Partner of William Vaudrey Glascott
Mother of Mary Anne Donohoe; William Frederick Glascott and Eliza Butler

Managed by: Keith Millard
Last Updated:

About Portuguese Christian


Unfortunately it has not been possible to find any documentation confirming the identity of this woman who became the partner of William Vaudery Glascott when he came to India, However, below is the information from her direct descendent Noël Prothery who currently lives in France:

"The closest, family wise, I ever got to know, about William Vaudrey Glascott's wife is from my grand mother, Flora Ellen Mc Cloughin (1882-1981), née Savage. She was T.A. Savage's daughter.

When asked about this mysterious ancestor she invariably said she was Portuguese.

You may know that after Bombay was brought to the British crown by Portuguese princess Catherine of Braganza on marrying Charles II some Portuguese left and went to Goa but most of them remained in Bombay. During Portuguese rule the Catholic church had always promoted mixed marriages in order to convert the "locals". A new class of Eurasians appeared. They were called Portuguese Christians..

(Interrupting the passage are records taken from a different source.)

import Mathlib.LinearAlgebra.Matrix.PosDef
import Mathlib.LinearAlgebra.Matrix.NonsingularInverse
import Mathlib.Analysis.Complex.Basic
import HarnessLib

/-!
# Venture HSemireg — the POLARISED RANGE of (S3)'s secant exponent is invariant under the unitary group of the
# hyperbolic Hermitian form: `Im Z > 0 ⇒ Im (C + DZ)(A + BZ)⁻¹ > 0` (Hermitian upper half-space of type `I_{n,n}`) —
# TRACK S4-PUSH (ii), seat `s4-prove-1` (g10); file IX of the lane; file of record `s4push/prove-1/ATTEMPT-12.md`

HONEST FRAMING. Lean index of the computation cell `pub-hsemireg`. MATRICES ONLY (Mathlib `Matrix.PosDef` over `ℂ` with its
`ComplexOrder`): no abelian variety, sheaf, derived category, spinor or autoequivalence is constructed here. The dictionary
«secant exponent `B = a + √-d·b` of type `(1,1)` ↦ complex matrix `Z = H_a + i√d·H_b` (Lange's Hermitian forms in a complex basis,
`Im Z := (Z - Zᴴ)/2i = √d·H_b`); an autoequivalence `Φ ∈ Aut D^b(X)` acts on `H^*(X, ℚ)` through `Spin_{Hdg}(V)`, `V = H¹(X) ⊕ H¹(X̂)`
[GolyshevLuntsOrlov2001MirrorAV; Orlov2002DerivedAbelian; Markman2025SecantWeil §5], i.e. through a Hodge isometry of `V`, which on the `+i`-part of `V_ℂ` is a complex `2n × 2n` matrix
`g = (A B; C D)` preserving the hyperbolic Hermitian form `h = (0 -i; i 0)`; the maximal isotropic subspace of the pure spinor `e^B` is a
graph and `g` moves it to the graph of `(C + DZ)(A + BZ)⁻¹` [Chevalley; Mar25 §2.2; Satake App. §3 (I_{p,q})]» is PAPER (ATTEMPT-12 §1)
and is NOT formalised. Nothing here says that HC, HC_CM or HC_AV holds; nothing here is a new case of anything; (S3)'s STATUS WORD does
not move. NO definition, NO named fact: theorems only, all PROVED (0 sorry).

WHAT IT ADDS. File VIII (`SecantParityObjectLevelEffectiveCycles`, p373968) proved that THE secant direction `b` of a CYCLE-TYPE secant sheaf
is `±` a polarisation, i.e. `±Im Z` positive definite. The (S5)-open corner of the census lists «autoequivalence orbits» as a mechanism for new
objects; this file is the linear algebra saying that the polarised range is an INVARIANT of such orbits: with `Im Z := i(Zᴴ - Z)/2`,
* `conjTranspose_mul_sub_eq_smul` — the KEY IDENTITY: if `AᴴC = CᴴA`, `BᴴD = DᴴB` and `AᴴD - CᴴB = s·1` (`s` real; `s = 1`: `g` preserves
  `h`; `s = -1`: `g` reverses it, e.g. dualisation) then `(C + DZ)ᴴ(A + BZ) - (A + BZ)ᴴ(C + DZ) = s·(Zᴴ - Z)` for EVERY `Z`;
* `isUnit_add_mul_of_posDef_im` — if moreover `s ≠ 0` and `i(Zᴴ - Z)` is positive definite then `A + BZ` is invertible (a vector killed by
  `A + BZ` is `h`-isotropic on the positive graph of `Z`) — the image pure spinor has non-zero rank part;
* **`posDef_smul_im_moebius`** — and `s · i(Z'ᴴ - Z')` is positive definite for `Z' = (C + DZ)(A + BZ)⁻¹`: the sign of `Im` is carried
  along (`s = 1`) or reversed (`s = -1`), never lost: `Im Z' = (A + BZ)⁻ᴴ · s·Im Z · (A + BZ)⁻¹`;
* §5 NUMBERS for the Fourier–Mukai move (`posDef_im_neg_inv_formula`): for `Z = H_a + iH_c`, `Im(-Z⁻¹) = (H_c + H_aH_c⁻¹H_a)⁻¹` explicitly;
* the three generators and the mirror: `posDef_im_add_of_isHermitian` (twist by a line bundle: `Z ↦ S + Z`, `S` Hermitian),
  `posDef_im_conjTranspose_mul_mul` (automorphism / isogeny: `Z ↦ QᴴZQ`), **`posDef_im_neg_inv`** (Fourier–Mukai / Poincaré: `Z ↦ -Z⁻¹`,
  Mukai's `e^B ↦ e^{-B⁻¹}` up to a scalar), and `negDef` versions (`-Im Z > 0` is carried the same way).
Read with file VIII: along the `Aut D^b(X)`-orbit of a cycle-type secant object the secant direction stays `±` a polarisation, so (H1) holds
there too and an odd-index direction cannot be reached from a cycle-type object by autoequivalences (ATTEMPT-12 §3; sheet S3INP-13).

Statements and proofs: s4-prove-1 g10 (2026-08-24); reads invited: s4-ref (statement read; the dictionary of ATTEMPT-12 §1), lit-w-markman
(Mar25 §5 / [GLO] as printed), s4-prove-3 (×2).

## References

* [Satake1980AlgebraicStructures] I. Satake, Algebraic Structures of Symmetric Domains (1980), Appendix §3, the case `(I_{p,q})`, eqs. (3.15)–(3.19)
  («`ᵗZ̄₂Z₂ ≫ 0` and so `Z₂` is non-singular»; `g(Z) = (AZ + B)(CZ + D)⁻¹`; `gV₋(Z) = V₋(g(Z))`) — the bounded twin of the argument here.
* [Markman2025SecantWeil] E. Markman, arXiv:2502.03415, §5 eq. (the sequence `0 → 2ℤ × X × X̂ → Aut(D^b(X)) → Spin_{Hdg}(V_X) → 0`,
  [golyshev-luntz-orlov]) and §2.2 (pure spinors ↔ maximal isotropic subspaces, [chevalley]) — dictionary only.
* [Mukai1981] S. Mukai, Duality between `D(X)` and `D(X̂)` with its application to Picard sheaves, Nagoya Math. J. 81 (1981), Thm. 2.2
  (duality) and Thm. 3.13 (the `SL(2,ℤ)`-action for a principal polarisation) — dictionary only (`Z ↦ -Z⁻¹`).
* [GolyshevLuntsOrlov2001MirrorAV] V. Golyshev, V. Lunts, D. Orlov, Mirror symmetry for abelian varieties, J. Algebraic Geom. 10 (2001);
  [Orlov2002DerivedAbelian] D. Orlov, Izv. Math. 66 (2002) — `Aut D^b(X) → Spin(V)` / `U(X × X̂)`, as reviewed in [Markman2025SecantWeil, §5]; dictionary only.
* Cell records: STATEMENTS-S3INPUT.md S3INP-3, S3INP-12, S3INP-13; ATTEMPT-12.md; file VIII `SecantParityObjectLevelEffectiveCycles.lean`.
-/

namespace Summit.Ventures.HSemireg
import Mathlib
import Summits.Ventures.PercRepro2.EightTypedAbstract
import Summits.Ventures.PercRepro2.EightTypedDomLeaf

/-!
# Eight typed edges, IX.D: kernel group `EightTypedDomShards109` of the domain-restricted rung (blind cell PercRepro2, night-3 g10/g11, 2026-08-26)

The `decide +kernel` units of plan8d.json (night-3 g11: the plan re-costed at the measured ≈ 8.5 s per tested leaf on the three served
guards of `okQ8Dom`, 7,199 tested leaves) packed into this file (leaf units ≤ 8 tested / ≤ 20 full leaves, joins over the candidate
lists of their split prefixes), for the leaf test `okQ8Dom`; elaborated sequentially (`Elab.async false`: the parallel elaboration of
the real tests exhausts the farm node's thread/memory budget).
-/

set_option Elab.async false
set_option maxHeartbeats 0
set_option maxRecDepth 100000

namespace Summit.Ventures.PercRepro2

open UnionCluster

namespace CovForm

namespace TwoTyped

open OneTyped

section EightTypedDomShards109

/-- the prefix `1 2 3 3 0 6 0 8 1 2 2 3` (depth 12) as a kernel fact. -/
theorem sh8D_1_2_3_3_0_6_0_8_1_2_2_3 : csh8_12 okQ8Dom 1 2 3 3 0 6 0 8 1 2 2 3 = true := by decide +kernel
/-- the prefix `1 2 3 3 0 2 1 8 1 10 2 3` (depth 12) as a kernel fact. -/
theorem sh8D_1_2_3_3_0_2_1_8_1_10_2_3 : csh8_12 okQ8Dom 1 2 3 3 0 2 1 8 1 10 2 3 = true := by decide +kernel
/-- the prefix `1 2 3 3 0 2 0 8 1 10 2 3` (depth 12) as a kernel fact. -/
theorem sh8D_1_2_3_3_0_2_0_8_1_10_2_3 : csh8_12 okQ8Dom 1 2 3 3 0 2 0 8 1 10 2 3 = true := by decide +kernel
/-- the prefix `1 2 3 3 0 6 1 8 2 3 2 6` (depth 12) as a kernel fact. -/
theorem sh8D_1_2_3_3_0_6_1_8_2_3_2_6 : csh8_12 okQ8Dom 1 2 3 3 0 6 1 8 2 3 2 6 = true := by decide +kernel

end EightTypedDomShards109

end TwoTyped

end CovForm

end Summit.Ventures.PercRepro2
/-!
# XOR-noise floor monotonicity: the Bremner–Montanaro–Shepherd truncation estimate for correlated
# bit-flip laws with an independent floor

Literature record — LAW-LEVEL finite identities about XOR-convolution noise on real functions on
`{0,1}^N` and one ℓ₁-truncation inequality. No circuit semantics, complexity class, sampler, evaluator
or algorithm is defined or described; nothing here proves or refutes a quantum-advantage conjecture.

**The catalogued barrier and its typed class.** `Literature.Barriers.QuantumAdvantage.UncorrectedNoise`
(Bremner–Montanaro–Shepherd 2017, Thm 4) is typed for INDEPENDENT symmetric bit flips: `noiseOp η` of
`UncorrectedNoiseFourier`, multiplier `(1−2η)^{|S|}` (`cubeFourierCoeff_noiseOp`), engine
`truncation_l1_sq_le`. **Just outside: correlated flips** — convolution with an arbitrary law `π` on
flip PATTERNS (`xorNoise π`; crosstalk, collective flips, the correlated `X`-parts of Pauli channels,
Rajakumar–Watson–Liu 2025 §3.1.1), with multiplier `mult π S = Σ_e π(e) χ_S(e)` (O'Donnell Thm 1.27).

* M1 `cubeFourierCoeff_xorNoise` — `(xorNoise π g)^(S) = mult π S · ĝ(S)`; `mult (flipWeight η) S = (1−2η)^{|S|}`.
* M2 `xorNoise_xorNoise`, `mult_xorNoise`, `sum_sq_xorNoise_le` — `xorNoise π₁ ∘ xorNoise π₂ = xorNoise (xorNoise π₁ π₂)`, commutativity,
  `mult (xorNoise π₁ π₂) = mult π₁ · mult π₂`; for a probability law `|mult π S| ≤ 1` and the
  ℓ₂-contraction `Σ_x (xorNoise π g x)² ≤ Σ_x g(x)²`.
* M3 `FloorMonotonicity` (headline) — for `η ∈ [0,1]`, ANY probability law `π′`, real `p`, `ℓ`, and `c`
  supported in degree `≤ ℓ`:
  `(Σ_x |fourierFn c x − noiseOp η (xorNoise π′ p) x|)² ≤ 2^{2N} Σ_{|S|≤ℓ} (c_S − (1−2η)^{|S|} mult π′ S p̂(S))² + ((1−2η)²)^{ℓ+1}·2^N Σ_x p(x)²`
  — the SAME shape and tail as `truncation_l1_sq_le`, for every total law `flipWeight η ⊛ π′` ("an
  independent floor `η` plus anything independent of it"; the floor may sit first or last,
  `noiseOp_xorNoise_comm`), because `π′⊛` commutes with `noiseOp η` and is an ℓ₂-contraction; so GIVEN
  input anticoncentration `Σ_x p(x)² ≤ α2^{-N}` and a table `c` of low-degree coefficients as in BMS17 §3
  (there supplied by an evaluator; none is constructed here) the tail is `((1−2η)²)^{ℓ+1} α` for every
  `π′` (`floor_monotone_of_anticoncentrated`).
* M4 `flipWeightV_eq_floor`, `mult_eventsLaw` — heterogeneous independent rates factor EXACTLY through a constant floor,
  `flipWeightV η⃗ = flipWeight η ⊛ flipWeightV ((η_i − η)/(1−2η))_i` (`η ≠ 1/2`; residual rates in `[0,1]`
  iff `η ≤ η_i ≤ 1−η`), by uniqueness of multipliers; an independent EVENT law (pattern `A` flipped with
  probability `κ`) has `mult = (1−κ) + κ(−1)^{|S∩A|}`, and compositions multiply (`mult_eventsLaw`).
* M5 `EvenEventsKeepParity` (the typed negative instance — why the floor is load-bearing): a composition
  of independent events ALL OF EVEN SIZE has `mult … univ = 1` exactly (the global parity character is
  undamped: the collective flip `A = univ` with `N` even, nearest-neighbour pair flips, …), whereas on
  top of a floor it is `(1−2η)^N` (`mult_floor_eventsLaw_univ`). Stated as identities about `mult`
  only — no claim about simulability is made either way.

Honest scope: operationally M3 is the law-level shadow of "XOR post-processing of the `η`-noisy law by
a KNOWN SAMPLEABLE pattern law preserves any sampler"; its content is the exact multiplier algebra, the
same-tail inequality for an ARBITRARY `π′`, the floor-extraction identity and the negative instances.
Noise BETWEEN non-commuting gates (BMS17 §1, p. 8: NCZ gates, "noise could actually increase the power
of IQP circuits") is NOT addressed and is the boundary of this record. `numbers`: illustration only.

Dictionary to existing tree vocabulary (cited by name, not imported): the root-namespace `xorConv μ ν`,
`xorFold`, `parityBias μ a`, `IsDistr` of `Literature/Computability/Complexity/SmallBiasXor.lean` (Viola
2009) are the same objects in the pattern-first / vector-index convention — `xorNoise π g = xorConv π g`
up to commutativity of `Bool.xor`, `mult π S = parityBias π 1_S`, `eventsLaw` is an `xorFold` of event
laws, `IsDistr π` is the pair of binders `0 ≤ π`, `Σ π = 1` used below; this file keeps the `bxor` /
Finset-`walsh` convention of the catalogued engine so that `noiseOp η = xorNoise (flipWeight η)` is `rfl`.
-/

noncomputable section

I believe from my grand-mother's hearsay and historical background, that unless she was plain Portuguese, this is what William Vaudrey Glascott's wife was : a Portuguese Christian.

I understand that a distant cousin through female lineage (the only one possible for scientific accuracy) was discovered in NZ who made some DNA tests showing she had some Indian blood. This corroborates both family information and scientific evidence.

When the East India Cy sent W. V. Glascott to Bombay there were no English "maidens" available. They were simply not allowed to travel to India on their own. Either you went home to England to marry or you married someone local which is what most men did whatever their class or rank.

This was just a few years before a flow of English women finally joined their fiancés or husbands in India. And it is believed that mostly through ignorance and fear, these women inaugurated segregation. In a way this fitted in very well with Hindu segregationist cast traditions." (from email to Stefan Mroczek 2017)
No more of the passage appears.